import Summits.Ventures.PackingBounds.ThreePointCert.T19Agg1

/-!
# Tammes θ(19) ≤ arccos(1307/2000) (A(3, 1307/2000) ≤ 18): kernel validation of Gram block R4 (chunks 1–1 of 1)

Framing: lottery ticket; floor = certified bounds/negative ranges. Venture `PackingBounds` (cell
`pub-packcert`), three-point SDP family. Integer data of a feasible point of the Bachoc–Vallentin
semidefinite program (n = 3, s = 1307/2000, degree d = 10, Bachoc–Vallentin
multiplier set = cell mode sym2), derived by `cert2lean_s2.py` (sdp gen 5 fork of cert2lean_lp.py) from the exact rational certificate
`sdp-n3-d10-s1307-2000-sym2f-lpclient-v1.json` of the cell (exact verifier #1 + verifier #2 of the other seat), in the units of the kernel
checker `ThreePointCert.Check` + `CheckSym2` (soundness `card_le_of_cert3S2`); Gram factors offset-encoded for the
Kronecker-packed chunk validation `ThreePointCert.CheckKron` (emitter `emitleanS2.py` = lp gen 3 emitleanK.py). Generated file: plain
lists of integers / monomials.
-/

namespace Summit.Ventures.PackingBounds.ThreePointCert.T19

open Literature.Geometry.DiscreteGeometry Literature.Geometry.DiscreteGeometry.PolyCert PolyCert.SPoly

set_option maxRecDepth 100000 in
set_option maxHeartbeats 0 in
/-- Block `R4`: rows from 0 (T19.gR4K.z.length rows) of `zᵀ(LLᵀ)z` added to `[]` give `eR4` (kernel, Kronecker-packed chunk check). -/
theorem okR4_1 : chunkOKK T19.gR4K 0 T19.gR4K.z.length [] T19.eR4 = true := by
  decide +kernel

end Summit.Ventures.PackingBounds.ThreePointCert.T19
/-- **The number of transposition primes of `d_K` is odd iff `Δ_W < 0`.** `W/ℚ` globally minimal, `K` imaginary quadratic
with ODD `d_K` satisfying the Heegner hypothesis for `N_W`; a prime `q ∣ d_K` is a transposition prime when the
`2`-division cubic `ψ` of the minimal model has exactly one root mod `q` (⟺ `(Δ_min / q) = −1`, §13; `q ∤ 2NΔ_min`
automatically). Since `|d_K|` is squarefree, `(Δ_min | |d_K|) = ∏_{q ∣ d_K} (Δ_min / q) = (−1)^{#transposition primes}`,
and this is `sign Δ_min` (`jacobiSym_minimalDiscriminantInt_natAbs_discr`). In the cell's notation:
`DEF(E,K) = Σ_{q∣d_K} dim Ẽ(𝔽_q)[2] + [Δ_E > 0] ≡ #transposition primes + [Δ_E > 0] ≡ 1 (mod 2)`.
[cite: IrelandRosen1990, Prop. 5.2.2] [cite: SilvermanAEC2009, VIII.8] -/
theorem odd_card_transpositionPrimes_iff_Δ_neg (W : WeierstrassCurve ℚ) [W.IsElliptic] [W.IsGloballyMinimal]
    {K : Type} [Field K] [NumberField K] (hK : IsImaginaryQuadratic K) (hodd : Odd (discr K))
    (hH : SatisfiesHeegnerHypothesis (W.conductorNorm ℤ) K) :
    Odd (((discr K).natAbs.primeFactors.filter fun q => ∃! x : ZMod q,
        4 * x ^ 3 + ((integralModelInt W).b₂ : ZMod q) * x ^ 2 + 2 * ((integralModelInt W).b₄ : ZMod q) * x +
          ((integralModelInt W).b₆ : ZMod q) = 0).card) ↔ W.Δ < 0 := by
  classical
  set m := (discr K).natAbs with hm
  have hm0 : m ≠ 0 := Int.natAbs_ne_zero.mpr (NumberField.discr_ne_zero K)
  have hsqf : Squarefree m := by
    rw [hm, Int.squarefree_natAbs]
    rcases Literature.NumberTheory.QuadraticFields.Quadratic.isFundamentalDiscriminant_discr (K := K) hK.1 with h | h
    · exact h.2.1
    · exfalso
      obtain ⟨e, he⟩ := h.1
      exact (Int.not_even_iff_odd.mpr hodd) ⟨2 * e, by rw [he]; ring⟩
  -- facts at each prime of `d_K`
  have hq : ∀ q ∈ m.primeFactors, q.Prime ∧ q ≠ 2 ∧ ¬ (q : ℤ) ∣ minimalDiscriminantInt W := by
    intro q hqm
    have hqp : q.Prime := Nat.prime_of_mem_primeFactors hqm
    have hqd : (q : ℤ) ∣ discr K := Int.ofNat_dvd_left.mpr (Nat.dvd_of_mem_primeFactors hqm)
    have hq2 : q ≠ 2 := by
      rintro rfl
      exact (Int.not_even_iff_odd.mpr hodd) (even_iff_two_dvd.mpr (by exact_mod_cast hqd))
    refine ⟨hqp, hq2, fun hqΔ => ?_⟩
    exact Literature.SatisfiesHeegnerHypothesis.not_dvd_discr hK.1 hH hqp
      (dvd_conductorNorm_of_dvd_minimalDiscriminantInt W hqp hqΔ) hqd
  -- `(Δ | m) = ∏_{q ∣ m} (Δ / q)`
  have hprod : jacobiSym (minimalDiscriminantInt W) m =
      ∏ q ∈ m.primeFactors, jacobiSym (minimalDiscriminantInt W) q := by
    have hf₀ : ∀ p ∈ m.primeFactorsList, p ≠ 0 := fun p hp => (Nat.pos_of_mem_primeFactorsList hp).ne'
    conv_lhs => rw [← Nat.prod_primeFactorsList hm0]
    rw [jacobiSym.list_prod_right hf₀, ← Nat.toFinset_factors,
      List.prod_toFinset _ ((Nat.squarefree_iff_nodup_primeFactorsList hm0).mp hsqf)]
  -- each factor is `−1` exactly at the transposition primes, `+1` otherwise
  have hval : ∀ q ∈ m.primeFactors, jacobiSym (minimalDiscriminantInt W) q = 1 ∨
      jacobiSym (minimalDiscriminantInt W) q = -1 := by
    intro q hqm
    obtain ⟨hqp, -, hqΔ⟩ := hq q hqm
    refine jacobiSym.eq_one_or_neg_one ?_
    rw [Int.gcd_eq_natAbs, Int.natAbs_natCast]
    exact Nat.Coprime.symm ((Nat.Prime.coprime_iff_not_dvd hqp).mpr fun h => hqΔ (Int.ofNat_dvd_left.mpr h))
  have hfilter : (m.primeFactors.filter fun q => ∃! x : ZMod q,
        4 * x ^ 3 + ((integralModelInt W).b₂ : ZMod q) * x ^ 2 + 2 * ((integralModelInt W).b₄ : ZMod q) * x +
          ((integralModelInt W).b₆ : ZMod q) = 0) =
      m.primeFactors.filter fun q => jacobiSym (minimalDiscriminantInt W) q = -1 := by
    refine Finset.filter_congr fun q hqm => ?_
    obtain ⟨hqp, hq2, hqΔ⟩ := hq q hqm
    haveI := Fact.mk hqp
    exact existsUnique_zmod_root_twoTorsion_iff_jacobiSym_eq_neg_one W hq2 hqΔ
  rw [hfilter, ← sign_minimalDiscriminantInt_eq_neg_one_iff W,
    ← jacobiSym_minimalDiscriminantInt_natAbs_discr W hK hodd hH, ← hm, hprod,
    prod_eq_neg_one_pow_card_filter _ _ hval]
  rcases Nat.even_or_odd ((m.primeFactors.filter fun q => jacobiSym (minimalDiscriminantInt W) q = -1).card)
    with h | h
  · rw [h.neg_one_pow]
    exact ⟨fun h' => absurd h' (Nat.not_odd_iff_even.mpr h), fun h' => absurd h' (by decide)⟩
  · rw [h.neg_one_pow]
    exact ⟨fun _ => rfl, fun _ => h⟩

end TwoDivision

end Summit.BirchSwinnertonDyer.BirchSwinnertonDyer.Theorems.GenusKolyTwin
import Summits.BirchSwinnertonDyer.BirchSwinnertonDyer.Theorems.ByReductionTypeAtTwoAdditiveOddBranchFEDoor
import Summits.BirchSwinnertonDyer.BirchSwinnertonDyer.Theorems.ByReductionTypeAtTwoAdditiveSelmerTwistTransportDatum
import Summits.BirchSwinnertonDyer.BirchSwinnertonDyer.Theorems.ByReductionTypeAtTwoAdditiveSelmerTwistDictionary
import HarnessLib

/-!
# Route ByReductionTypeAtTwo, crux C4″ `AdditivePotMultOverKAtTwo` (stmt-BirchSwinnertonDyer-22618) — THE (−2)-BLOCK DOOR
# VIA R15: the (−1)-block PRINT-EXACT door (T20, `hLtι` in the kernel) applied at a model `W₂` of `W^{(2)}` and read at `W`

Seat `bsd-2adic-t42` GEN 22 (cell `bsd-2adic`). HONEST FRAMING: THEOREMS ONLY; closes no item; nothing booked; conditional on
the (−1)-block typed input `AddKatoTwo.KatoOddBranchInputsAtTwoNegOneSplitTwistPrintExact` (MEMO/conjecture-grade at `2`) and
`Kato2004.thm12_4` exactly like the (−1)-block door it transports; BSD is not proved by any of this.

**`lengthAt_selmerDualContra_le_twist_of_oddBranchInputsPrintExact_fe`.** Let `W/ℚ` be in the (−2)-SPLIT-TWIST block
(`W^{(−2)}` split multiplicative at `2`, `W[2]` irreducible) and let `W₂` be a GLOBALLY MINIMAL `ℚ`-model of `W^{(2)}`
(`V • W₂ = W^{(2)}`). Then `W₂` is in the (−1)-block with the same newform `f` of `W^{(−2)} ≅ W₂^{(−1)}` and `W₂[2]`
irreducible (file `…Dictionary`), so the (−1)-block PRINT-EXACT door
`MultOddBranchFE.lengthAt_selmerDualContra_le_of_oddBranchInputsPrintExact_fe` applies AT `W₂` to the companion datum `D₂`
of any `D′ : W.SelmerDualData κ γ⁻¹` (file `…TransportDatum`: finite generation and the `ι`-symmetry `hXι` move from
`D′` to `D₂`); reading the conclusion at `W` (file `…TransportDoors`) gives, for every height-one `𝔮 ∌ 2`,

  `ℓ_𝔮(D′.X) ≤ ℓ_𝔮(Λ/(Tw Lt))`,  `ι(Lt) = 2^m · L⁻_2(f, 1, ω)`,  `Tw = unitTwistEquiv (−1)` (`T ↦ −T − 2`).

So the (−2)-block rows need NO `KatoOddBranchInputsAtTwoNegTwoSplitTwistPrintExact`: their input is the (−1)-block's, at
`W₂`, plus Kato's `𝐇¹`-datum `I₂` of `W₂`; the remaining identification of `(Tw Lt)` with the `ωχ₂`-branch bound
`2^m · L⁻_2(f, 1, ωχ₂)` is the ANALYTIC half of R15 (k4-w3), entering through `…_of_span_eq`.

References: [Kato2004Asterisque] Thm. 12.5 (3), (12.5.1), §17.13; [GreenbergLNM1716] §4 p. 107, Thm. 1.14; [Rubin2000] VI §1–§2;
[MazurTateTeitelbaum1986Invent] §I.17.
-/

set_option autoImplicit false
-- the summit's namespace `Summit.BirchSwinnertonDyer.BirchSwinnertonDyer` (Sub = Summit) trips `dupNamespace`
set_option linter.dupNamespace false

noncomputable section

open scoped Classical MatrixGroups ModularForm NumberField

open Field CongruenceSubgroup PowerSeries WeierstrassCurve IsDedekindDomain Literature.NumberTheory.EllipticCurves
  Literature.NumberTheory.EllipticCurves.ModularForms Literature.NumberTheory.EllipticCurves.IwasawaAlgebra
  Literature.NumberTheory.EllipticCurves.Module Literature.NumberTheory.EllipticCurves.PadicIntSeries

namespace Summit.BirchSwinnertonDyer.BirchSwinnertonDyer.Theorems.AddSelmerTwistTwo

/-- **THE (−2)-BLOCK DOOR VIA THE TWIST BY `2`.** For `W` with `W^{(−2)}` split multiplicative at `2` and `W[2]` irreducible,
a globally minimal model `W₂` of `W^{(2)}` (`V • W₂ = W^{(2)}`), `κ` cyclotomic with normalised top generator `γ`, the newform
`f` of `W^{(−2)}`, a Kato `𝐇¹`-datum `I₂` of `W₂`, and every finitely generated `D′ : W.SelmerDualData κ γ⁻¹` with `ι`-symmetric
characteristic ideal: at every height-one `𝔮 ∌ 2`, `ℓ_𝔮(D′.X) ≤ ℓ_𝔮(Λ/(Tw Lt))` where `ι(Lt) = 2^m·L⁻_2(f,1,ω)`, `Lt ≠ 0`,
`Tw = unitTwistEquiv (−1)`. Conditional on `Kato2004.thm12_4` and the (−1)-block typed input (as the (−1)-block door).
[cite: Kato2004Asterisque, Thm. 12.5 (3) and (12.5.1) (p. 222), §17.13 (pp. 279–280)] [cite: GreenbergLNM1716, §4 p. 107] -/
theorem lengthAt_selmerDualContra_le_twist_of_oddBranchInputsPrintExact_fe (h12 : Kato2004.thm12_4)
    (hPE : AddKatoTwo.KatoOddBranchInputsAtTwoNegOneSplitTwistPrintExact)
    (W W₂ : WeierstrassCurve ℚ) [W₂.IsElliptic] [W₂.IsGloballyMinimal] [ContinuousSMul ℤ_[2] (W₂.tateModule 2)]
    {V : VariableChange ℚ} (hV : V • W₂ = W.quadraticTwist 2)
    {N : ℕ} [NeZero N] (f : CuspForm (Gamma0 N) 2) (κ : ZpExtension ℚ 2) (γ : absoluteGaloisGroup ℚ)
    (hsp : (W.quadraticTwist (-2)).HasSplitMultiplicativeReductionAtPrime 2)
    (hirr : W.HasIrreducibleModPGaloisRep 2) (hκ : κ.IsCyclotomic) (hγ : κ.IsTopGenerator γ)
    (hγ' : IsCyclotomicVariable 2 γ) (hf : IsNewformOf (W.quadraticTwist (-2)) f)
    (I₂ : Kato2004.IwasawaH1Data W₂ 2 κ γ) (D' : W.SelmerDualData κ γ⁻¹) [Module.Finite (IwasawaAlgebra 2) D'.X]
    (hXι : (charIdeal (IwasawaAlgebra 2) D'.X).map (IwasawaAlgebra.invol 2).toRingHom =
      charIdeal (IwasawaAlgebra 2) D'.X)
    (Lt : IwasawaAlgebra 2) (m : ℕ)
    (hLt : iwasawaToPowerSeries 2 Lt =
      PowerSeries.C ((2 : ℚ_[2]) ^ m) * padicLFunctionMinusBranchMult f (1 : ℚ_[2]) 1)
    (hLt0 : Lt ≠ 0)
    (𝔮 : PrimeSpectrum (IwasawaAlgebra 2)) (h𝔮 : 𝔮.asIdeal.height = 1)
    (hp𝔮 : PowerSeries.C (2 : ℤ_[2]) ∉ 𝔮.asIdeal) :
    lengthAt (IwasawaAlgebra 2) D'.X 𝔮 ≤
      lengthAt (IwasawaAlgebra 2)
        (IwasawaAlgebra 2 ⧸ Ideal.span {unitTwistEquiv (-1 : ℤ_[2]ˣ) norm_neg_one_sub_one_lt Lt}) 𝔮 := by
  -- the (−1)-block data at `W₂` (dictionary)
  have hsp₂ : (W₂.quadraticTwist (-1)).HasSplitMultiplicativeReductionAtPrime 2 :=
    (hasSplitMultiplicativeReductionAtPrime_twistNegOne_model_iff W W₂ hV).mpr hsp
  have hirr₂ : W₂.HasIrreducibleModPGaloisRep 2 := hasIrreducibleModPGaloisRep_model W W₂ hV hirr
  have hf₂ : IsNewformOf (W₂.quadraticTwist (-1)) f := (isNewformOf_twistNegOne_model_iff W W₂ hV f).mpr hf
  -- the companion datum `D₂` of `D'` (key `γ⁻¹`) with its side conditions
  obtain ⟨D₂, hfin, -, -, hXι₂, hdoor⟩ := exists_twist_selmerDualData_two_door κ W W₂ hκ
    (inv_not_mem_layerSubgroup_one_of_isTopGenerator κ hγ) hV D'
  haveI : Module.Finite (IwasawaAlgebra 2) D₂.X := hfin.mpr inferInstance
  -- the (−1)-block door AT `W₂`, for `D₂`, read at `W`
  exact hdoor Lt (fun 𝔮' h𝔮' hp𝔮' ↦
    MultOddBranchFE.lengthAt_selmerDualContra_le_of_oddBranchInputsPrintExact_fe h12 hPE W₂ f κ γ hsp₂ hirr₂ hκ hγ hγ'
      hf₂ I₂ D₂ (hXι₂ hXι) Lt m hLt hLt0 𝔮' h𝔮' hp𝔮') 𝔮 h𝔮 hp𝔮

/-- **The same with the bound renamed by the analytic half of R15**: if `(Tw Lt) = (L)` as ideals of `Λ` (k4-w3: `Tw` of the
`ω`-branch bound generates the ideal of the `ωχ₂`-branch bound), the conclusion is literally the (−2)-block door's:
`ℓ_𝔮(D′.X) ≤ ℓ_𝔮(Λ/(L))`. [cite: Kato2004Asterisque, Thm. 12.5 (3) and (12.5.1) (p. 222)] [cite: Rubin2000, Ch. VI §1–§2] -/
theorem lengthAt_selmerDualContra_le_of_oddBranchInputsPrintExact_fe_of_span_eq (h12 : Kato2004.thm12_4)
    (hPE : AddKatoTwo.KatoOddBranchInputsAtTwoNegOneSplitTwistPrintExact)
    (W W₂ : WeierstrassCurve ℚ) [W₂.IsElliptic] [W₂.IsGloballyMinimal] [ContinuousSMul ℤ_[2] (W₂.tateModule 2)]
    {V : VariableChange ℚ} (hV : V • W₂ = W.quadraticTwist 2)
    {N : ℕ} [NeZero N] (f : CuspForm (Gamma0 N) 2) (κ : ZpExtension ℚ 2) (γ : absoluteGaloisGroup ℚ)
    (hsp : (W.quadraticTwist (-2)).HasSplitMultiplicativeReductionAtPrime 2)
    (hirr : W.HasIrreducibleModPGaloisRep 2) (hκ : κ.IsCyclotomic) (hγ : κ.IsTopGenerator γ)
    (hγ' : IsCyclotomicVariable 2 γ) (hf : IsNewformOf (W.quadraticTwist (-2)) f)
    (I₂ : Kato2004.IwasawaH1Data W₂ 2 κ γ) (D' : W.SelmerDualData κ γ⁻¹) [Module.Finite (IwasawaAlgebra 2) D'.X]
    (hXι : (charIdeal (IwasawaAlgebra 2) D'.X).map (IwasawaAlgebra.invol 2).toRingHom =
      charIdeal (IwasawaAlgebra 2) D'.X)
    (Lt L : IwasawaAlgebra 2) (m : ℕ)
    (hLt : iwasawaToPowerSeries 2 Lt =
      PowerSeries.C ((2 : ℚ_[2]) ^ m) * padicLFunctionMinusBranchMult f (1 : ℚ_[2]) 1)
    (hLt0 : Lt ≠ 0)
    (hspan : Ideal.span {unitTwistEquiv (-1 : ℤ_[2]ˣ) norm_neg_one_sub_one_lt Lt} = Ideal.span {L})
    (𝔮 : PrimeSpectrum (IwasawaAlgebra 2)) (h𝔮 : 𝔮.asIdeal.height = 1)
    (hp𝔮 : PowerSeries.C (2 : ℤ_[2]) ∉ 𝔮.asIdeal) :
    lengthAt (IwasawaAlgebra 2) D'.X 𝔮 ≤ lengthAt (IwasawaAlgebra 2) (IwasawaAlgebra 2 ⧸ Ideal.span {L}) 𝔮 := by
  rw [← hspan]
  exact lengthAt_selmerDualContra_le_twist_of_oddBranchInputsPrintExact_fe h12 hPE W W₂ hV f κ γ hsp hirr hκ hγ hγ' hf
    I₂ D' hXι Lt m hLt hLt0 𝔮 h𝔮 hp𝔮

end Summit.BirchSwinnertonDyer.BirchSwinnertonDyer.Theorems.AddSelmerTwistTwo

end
◆ ◆ ◆
In the entries above, find each line containing the string "open" and copy it.

RESPONSE TO THIS TASK —
open Literature.Geometry.DiscreteGeometry Literature.Geometry.DiscreteGeometry.PolyCert PolyCert.SPoly
open scoped Classical MatrixGroups ModularForm NumberField
open Field CongruenceSubgroup PowerSeries WeierstrassCurve IsDedekindDomain Literature.NumberTheory.EllipticCurves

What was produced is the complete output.